En général, il s’agit d’un projet adopté par les instances dirigeantes de l’entreprise. Par principe, il ne doit pas encore être totalement arrêté : ses modalités doivent être encore à déterminer.
Ces consultations ponctuelles interviennent avant toute décision de l’employeur (article L. 2312-14 du code du travail). En conséquence, il s’agit d’une manifestation de volonté localisable dans le temps.
Lorsque l’employeur omet de consulter les membres du CSE sur un projet, ce dernier peut se voir condamné à des sanctions pénales notamment pour délit d’entrave (article L. 2317-1 du code du travail). Le projet peut également être remis en cause ou suspendu.
Ainsi, le tribunal judiciaire de Paris a ordonné le vendredi 16 octobre 2020, la suspension du rachat de Suez par Veolia suite à la saisine en référé des comités sociaux et économiques (CSE) du groupe Suez.
En l’espèce, les salariés du groupe Suez ont appris par communiqué de presse en date du 30 août 2020, « la première étape d’un projet global abouti ». Il est annoncé dans ce communiqué l’intention de la société Veolia de déposer une offre publique d’acquisition volontaire du solde des actions de Suez et la cession d’une partie des activités EAU (représentant 10 000 salariés) au fonds d’investissements Meridiam (groupe VEOLIA).
Ce projet entre dans le champ d’application de l’article L. 2312-8 du code du travail, dans lequel est prévu la consultation du CSE lors d’une modification de l’organisation économique ou juridique de l’entreprise.
Cette notion d’«organisation économique de l’entreprise» est précisée dans la circulaire du 30 novembre 1984. Elle recouvre la création, la transformation, la fermeture d’un département, d’un service, d’une agence ou d’un établissement. Il peut s’agir également d’une modification importante dans l’organisation interne des différents départements ou services de l’entreprise. Ainsi, lorsque le changement dans l’organisation dépasse la simple modification de l’organigramme, le comité doit être consulté (Cass. Crim. 13 janvier 1998, n°96-81.478). Autrement dit, elle reprend « les hypothèses de fusion, cession, acquisition ou cession de filiales […], celles de scission, transformation du fonds ou dissolution ».
De plus, l’article 2313-42 précise que « lors du dépôt du projet d’offre », l’employeur de l’entreprise sur laquelle porte l’offre réunit immédiatement son CSE pour l’en informer.
L’entreprise SUEZ aurait dû informer et consulter les différents CSE dans le délai d’un mois.
En l’espèce la direction du groupe SUEZ n’a pas pu respecter son obligation légale d’information – consultation des CSE dans le délai d’un mois (article R2312-6 du code du travail), en raison du délai court imposé par le calendrier fixé dans le communiqué en date du 30 août 2020. Ce dernier posé un ultimatum au 1er septembre 2020 soit un délai d’une journée. De surcroît, la direction de SUEZ n’avait pas la capacité de fournir les informations nécessaires à la compréhension du sujet et de permettre aux instances représentatives du personnel de rendre un avis.
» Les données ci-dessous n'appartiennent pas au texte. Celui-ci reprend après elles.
import Summits.HubbardSuperconductivity.HubbardSuperconductivity.Theorems.BalabanIRBirEveryGroundStateTwoScale

/-!
# Route `BalabanIR`, crux 5 `BirEveryGroundState` (`stmt-HubbardSuperconductivity-2083`):
# the two-scale TRANSFER on Hubbard tori (card `two-scale-domination`, Hubbard side)

Theses-free companion of `BalabanIRBirEveryGroundStateTwoScale.lean` (rev-5 MATERIALISATION
RULE: no route file is imported, directly or transitively). It instantiates the two-scale
domination inequality (★) on the objects of the crux: the sector ground projection `P` of
`hubbardTorus 2 L 1 U` at filling `2⌊(1-δ)L²/2⌋`, `S^z = 0`, and BLOCK pair fields
`m_Λ(x) = Λ⁻² Σ_{v ∈ [0,Λ)²} P_{x+v}` (box averages of Scalapino's local `d_{x²-y²}` pair operator
`localPair dWaveFormFactor L`), whose anchor mean is exactly `Δ_d / L²`:

* `mul_le_re_of_twoScale` — the budgeted (★) with the normalisations as parameters (so that the
  Hubbard instantiation is literal).
* `sum_blockPair_eq_pairField` — the ANCHOR-MEAN identity `Σ_x m_Λ(x) = Δ_g` (`Λ ≥ 1`; each site
  lies in `Λ²` anchored boxes; translation invariance of the torus sum), for any form factor `g`.
* `forall_groundState_bound_of_twoScale` — ONE side, ONE block scale: if at `(U, δ, L, Λ)` the
  GS-average has global intensity `Y_L = re tr (P Δ_d†Δ_d) / (L⁴ re tr P) ≥ c`, degeneracy
  `re tr P ≤ D`, block variance `V_{Λ,L} ≤ ε₁` and sag `A_{Λ,L} - Y_L ≤ ε₂` with
  `√(D ε₁) + D ε₂ ≤ c / 2`, then EVERY normalised sector ground state has
  `(c/2) L⁴ ≤ re ⟨ψ, Δ_d† Δ_d ψ⟩` — the shape consumed by the socket
  `forall_hasLRO_iff_groundState_bound` / `birEveryGroundState_structural_of_transfer`.
* `twoScaleTransferAt` — the card's `TwoScaleTransferAt U δ c D` (Sketch, unfolded): the
  window-average bound at `U` eventually in even `L` + BLOCK RIGIDITY + NO SAG + a DEGENERACY
  BUDGET ⇒ the eventual every-ground-state bound with constant `c / 2`.
* `birEveryGroundState_structural_of_twoScale` — the body of the item, verbatim, from the card's
  typed residual `TwoScaleResidual` (unfolded): at some coupling of every window carrying the
  average bound, rigidity + no-sag + a budget hold. NOT proved here — rigidity and no-sag are
  GS-average correlation inequalities asked of the route's engine, the budget is the one
  exact-spectral conjecture; this module only shows that they SUFFICE, closing the crux by a
  three-line Theses-free file once they are theorems.

Griffiths, Phys. Rev. 152 (1966) 240 (block vs global order); Scalapino, Phys. Rep. 250 (1995) 329,
§2 (pair field); Lieb, PRL 62 (1989) 1201 (sectors). Folklore bookkeeping; no definition is
introduced (the card's `blockPair`, `blockIntensity`, `globalIntensity`, `blockVariance`,
`BlockRigidityAt`, `NoSagAt`, `DegeneracyBudgetAt` appear unfolded, as `let`s).
-/

noncomputable section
La consultation du CSE n’a de sens que si ce dernier est à même de rendre un avis éclairé. C’est la raison pour laquelle toute consultation doit être précédée de la communication d’une information suffisante, propre à faire naître une réflexion.
Pour lui permettre de formuler un avis motivé, le CSE doit disposer d’informations précises et écrites transmises par l’employeur (article L. 2312-15 du code du travail). En effet, la procédure d’information et de consultation doit être engagée loyalement sur des documents précis et objectifs (article. L. 2312-46 du code du travail).
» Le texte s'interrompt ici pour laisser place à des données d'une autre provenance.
import Literature.Topology.PlaneTopology.PlusCrossing
import Literature.Topology.PlaneTopology.RectangleDuality
import HarnessLib

/-!
# A closed set separating two vertical crossings of a rectangle crosses it vertically

Topic: Topology / PlaneTopology.  The continuum form of "the interface between an open
vertical crossing and a closed vertical crossing of a rectangle is itself a vertical crossing"
(F. Camia, C. M. Newman, Comm. Math. Phys. 268 (2006), §5: the exploration path between a blue
and a yellow crossing; O. Schramm, S. Smirnov, Ann. Probab. 39 (2011), proof of Lemma 6.1: planar
duality for continuum crossings), complementing `RectangleDuality.lean` and `PlusCrossing.lean`:

* `exists_path_avoiding_of_not_crossed_horizontal` — the transposed dual path: if a compact
  `𝒦 ⊆ [a, b] × [c, d]` contains no connected set meeting both horizontal sides, some path in the
  rectangle joins the two vertical sides off `𝒦` (`exists_path_avoiding_of_not_crossed`
  transported by the swap of coordinates);
* `exists_crossing_continuum_of_separated` — **separated crossings**: let `T` be closed and let
  `P`, `Q` be compact connected sets inside the vertical strip `a ≤ re ≤ b`, each meeting
  `{im ≤ c}` and `{d ≤ im}`, such that no connected set disjoint from `T` meets both `P` and `Q`.
  Then `T ∩ ([a, b] × [c, d])` contains a compact connected set meeting the lines `im = c` and
  `im = d`.  (Otherwise the transposed dual path, a continuum joining the vertical sides off `T`,
  meets the clipped crossings `P`, `Q` by `inter_nonempty_of_crossing_continua`.)

## References

* F. Camia, C. M. Newman, Comm. Math. Phys. 268 (2006), §5. [CamiaNewman2006]
* O. Schramm, S. Smirnov, Ann. Probab. 39 (2011), proof of Lemma 6.1. [SchrammSmirnov2011]
* M. H. A. Newman, *Elements of the topology of plane sets of points* (1939), Ch. V §11. [Newman1939]
-/

noncomputable section

namespace Literature.Topology.PlaneTopology

open Complex Set Metric Filter Function _root_.Topology

variable {a b c d : ℝ}

/-! ### The transposed dual path -/

/-- **The dual path, transposed.**  If a compact `𝒦 ⊆ [a, b] × [c, d]` (`a < b`, `c < d`)
contains no connected subset meeting both horizontal sides `im = c`, `im = d`, then some path in
the rectangle joins the left side `re = a` to the right side `re = b` without meeting `𝒦`.
[cite: SchrammSmirnov2011, proof of Lemma 6.1] -/
theorem exists_path_avoiding_of_not_crossed_horizontal {𝒦 : Set ℂ} (hab : a < b) (hcd : c < d)
    (h𝒦 : IsCompact 𝒦) (h𝒦sub : 𝒦 ⊆ Icc a b ×ℂ Icc c d)
    (h : ∀ C ⊆ 𝒦, IsPreconnected C → (∃ z ∈ C, z.im = c) → (∃ z ∈ C, z.im = d) → False) :
    ∃ γ : ℝ → ℂ, ContinuousOn γ (Icc 0 1) ∧ MapsTo γ (Icc 0 1) (Icc a b ×ℂ Icc c d) ∧
      (γ 0).re = a ∧ (γ 1).re = b ∧ ∀ t ∈ Icc (0 : ℝ) 1, γ t ∉ 𝒦 := by
  set σ : ℂ → ℂ := fun z => (⟨z.im, z.re⟩ : ℂ) with hσ
  have hσc : Continuous σ := continuous_swap
  have hσσ : ∀ z, σ (σ z) = z := fun z => rfl
  have hσR : ∀ {z : ℂ}, z ∈ Icc a b ×ℂ Icc c d → σ z ∈ Icc c d ×ℂ Icc a b := fun {z} hz => by
    rw [mem_reProdIm] at hz ⊢
    exact ⟨hz.2, hz.1⟩
  obtain ⟨γ, hγc, hγm, hγ0, hγ1, hγ𝒦⟩ := exists_path_avoiding_of_not_crossed (𝒦 := σ '' 𝒦) hcd hab
    (h𝒦.image hσc) (by rintro _ ⟨z, hz, rfl⟩; exact hσR (h𝒦sub hz)) (fun C hC hCc hCa hCb => by
      refine h (σ '' C) ?_ (hCc.image _ hσc.continuousOn) ?_ ?_
      · rintro _ ⟨z, hz, rfl⟩
        obtain ⟨w, hw, rfl⟩ := hC hz
        rwa [hσσ]
      · obtain ⟨z, hz, hza⟩ := hCa
        exact ⟨σ z, mem_image_of_mem _ hz, hza⟩
      · obtain ⟨z, hz, hzb⟩ := hCb
        exact ⟨σ z, mem_image_of_mem _ hz, hzb⟩)
  refine ⟨fun t => σ (γ t), hσc.comp_continuousOn hγc, fun t ht => ?_, hγ0, hγ1,
    fun t ht hmem => hγ𝒦 t ht ?_⟩
  · have := hγm ht
    rw [mem_reProdIm] at this ⊢
    exact ⟨this.2, this.1⟩
  · exact ⟨σ (γ t), hmem, hσσ _⟩

/-! ### Separated crossings -/

/-- **A closed set separating two vertical crossings crosses vertically.**  Let `a < b`,
`c < d`, `T ⊆ ℂ` closed, and `P, Q ⊆ ℂ` compact connected sets inside the strip
`a ≤ re ≤ b`, each meeting `{im ≤ c}` and `{d ≤ im}`.  If no connected set disjoint from `T`
meets both `P` and `Q`, then there is a compact connected `C ⊆ T ∩ ([a, b] × [c, d])` meeting the
lines `im = c` and `im = d` (Camia–Newman 2006, §5: the interface between crossings of opposite
colours crosses the quad; continuum duality, Schramm–Smirnov 2011, Lemma 6.1).
[cite: CamiaNewman2006, §5] -/
theorem exists_crossing_continuum_of_separated {T P Q : Set ℂ} (hab : a < b) (hcd : c < d)
    (hT : IsClosed T)
    (hP : IsCompact P) (hPc : IsPreconnected P) (hPstrip : ∀ z ∈ P, a ≤ z.re ∧ z.re ≤ b)
    (hPbot : ∃ z ∈ P, z.im ≤ c) (hPtop : ∃ z ∈ P, d ≤ z.im)
    (hQ : IsCompact Q) (hQc : IsPreconnected Q) (hQstrip : ∀ z ∈ Q, a ≤ z.re ∧ z.re ≤ b)
    (hQbot : ∃ z ∈ Q, z.im ≤ c) (hQtop : ∃ z ∈ Q, d ≤ z.im)
    (hsep : ∀ S : Set ℂ, IsPreconnected S → Disjoint S T → (S ∩ P).Nonempty →
      (S ∩ Q).Nonempty → False) :
    ∃ C ⊆ T ∩ (Icc a b ×ℂ Icc c d), IsCompact C ∧ IsPreconnected C ∧ (∃ z ∈ C, z.im = c) ∧
      ∃ z ∈ C, z.im = d := by
  set 𝒦 : Set ℂ := T ∩ (Icc a b ×ℂ Icc c d) with h𝒦
  have hRc : IsCompact (Icc a b ×ℂ Icc c d) := isCompact_Icc.reProdIm isCompact_Icc
  have h𝒦c : IsCompact 𝒦 := hRc.inter_left hT
  by_cases hex : ∃ C ⊆ 𝒦, IsPreconnected C ∧ (∃ z ∈ C, z.im = c) ∧ ∃ z ∈ C, z.im = d
  · obtain ⟨C, hC𝒦, hCc, ⟨u, hu, huim⟩, ⟨v, hv, hvim⟩⟩ := hex
    have hcl : closure C ⊆ 𝒦 := closure_minimal hC𝒦 h𝒦c.isClosed
    exact ⟨closure C, hcl, h𝒦c.of_isClosed_subset isClosed_closure hcl, hCc.closure,
      ⟨u, subset_closure hu, huim⟩, ⟨v, subset_closure hv, hvim⟩⟩
  exfalso
  obtain ⟨γ, hγc, hγm, hγ0, hγ1, hγ𝒦⟩ := exists_path_avoiding_of_not_crossed_horizontal hab hcd h𝒦c
    inter_subset_right (fun C hC hCc hCa hCb => hex ⟨C, hC, hCc, hCa, hCb⟩)
  -- the dual path as a continuum joining the vertical sides
  set K : Set ℂ := γ '' Icc 0 1 with hK
  have hKc : IsCompact K := isCompact_Icc.image_of_continuousOn hγc
  have hKp : IsPreconnected K := isPreconnected_Icc.image _ hγc
  have hKsub : K ⊆ Icc a b ×ℂ Icc c d := by
    rintro _ ⟨t, ht, rfl⟩; exact hγm ht
  have hKa : ∃ z ∈ K, z.re = a := ⟨γ 0, mem_image_of_mem _ (left_mem_Icc.2 zero_le_one), hγ0⟩
  have hKb : ∃ z ∈ K, z.re = b := ⟨γ 1, mem_image_of_mem _ (right_mem_Icc.2 zero_le_one), hγ1⟩
  have hKT : Disjoint K T := by
    refine disjoint_left.2 ?_
    rintro _ ⟨t, ht, rfl⟩ hT'
    exact hγ𝒦 t ht ⟨hT', hγm ht⟩
  -- it meets the clipped crossings `P` and `Q`
  have hmeet : ∀ {L : Set ℂ}, IsCompact L → IsPreconnected L → (∀ z ∈ L, a ≤ z.re ∧ z.re ≤ b) →
      (∃ z ∈ L, z.im ≤ c) → (∃ z ∈ L, d ≤ z.im) → (K ∩ L).Nonempty := by
    intro L hL hLc hLstrip hLbot hLtop
    obtain ⟨L', hL'sub, hL'c, hL'p, hL'band, hL'c', hL'd⟩ :=
      exists_subcontinuum_between_hlines hcd.le hL hLc hLbot hLtop
    have hL'R : L' ⊆ Icc a b ×ℂ Icc c d := fun z hz =>
      mem_reProdIm.2 ⟨hLstrip z (hL'sub hz), hL'band z hz⟩
    obtain ⟨z, hzK, hzL'⟩ := inter_nonempty_of_crossing_continua hab.le hcd.le hKc hKp hKsub hKa hKb
      hL'c hL'p hL'R hL'c' hL'd
    exact ⟨z, hzK, hL'sub hzL'⟩
  exact hsep K hKp hKT (hmeet hP hPc hPstrip hPbot hPtop) (hmeet hQ hQc hQstrip hQbot hQtop)

end Literature.Topology.PlaneTopology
Compte tenu de tous ces obstacles, le tribunal judiciaire a estimé que l’absence de consultation constitue un trouble manifestement illicite. Les CSE de Suez ont pu obtenir la suspension du projet de rachat par Veolia.
Cette affaire rappelle l’importance de la consultation préalable du CSE sur tout projet ayant un impact collectif. Même si les CSE de Suez ne pourront pas s’opposer au projet de rachat, cette décision permet aux représentants du personnel d’être consultés conformément au cadre légal et de pouvoir se faire assister par des experts afin notamment d’apprécier l’impact du projet pour les salariés.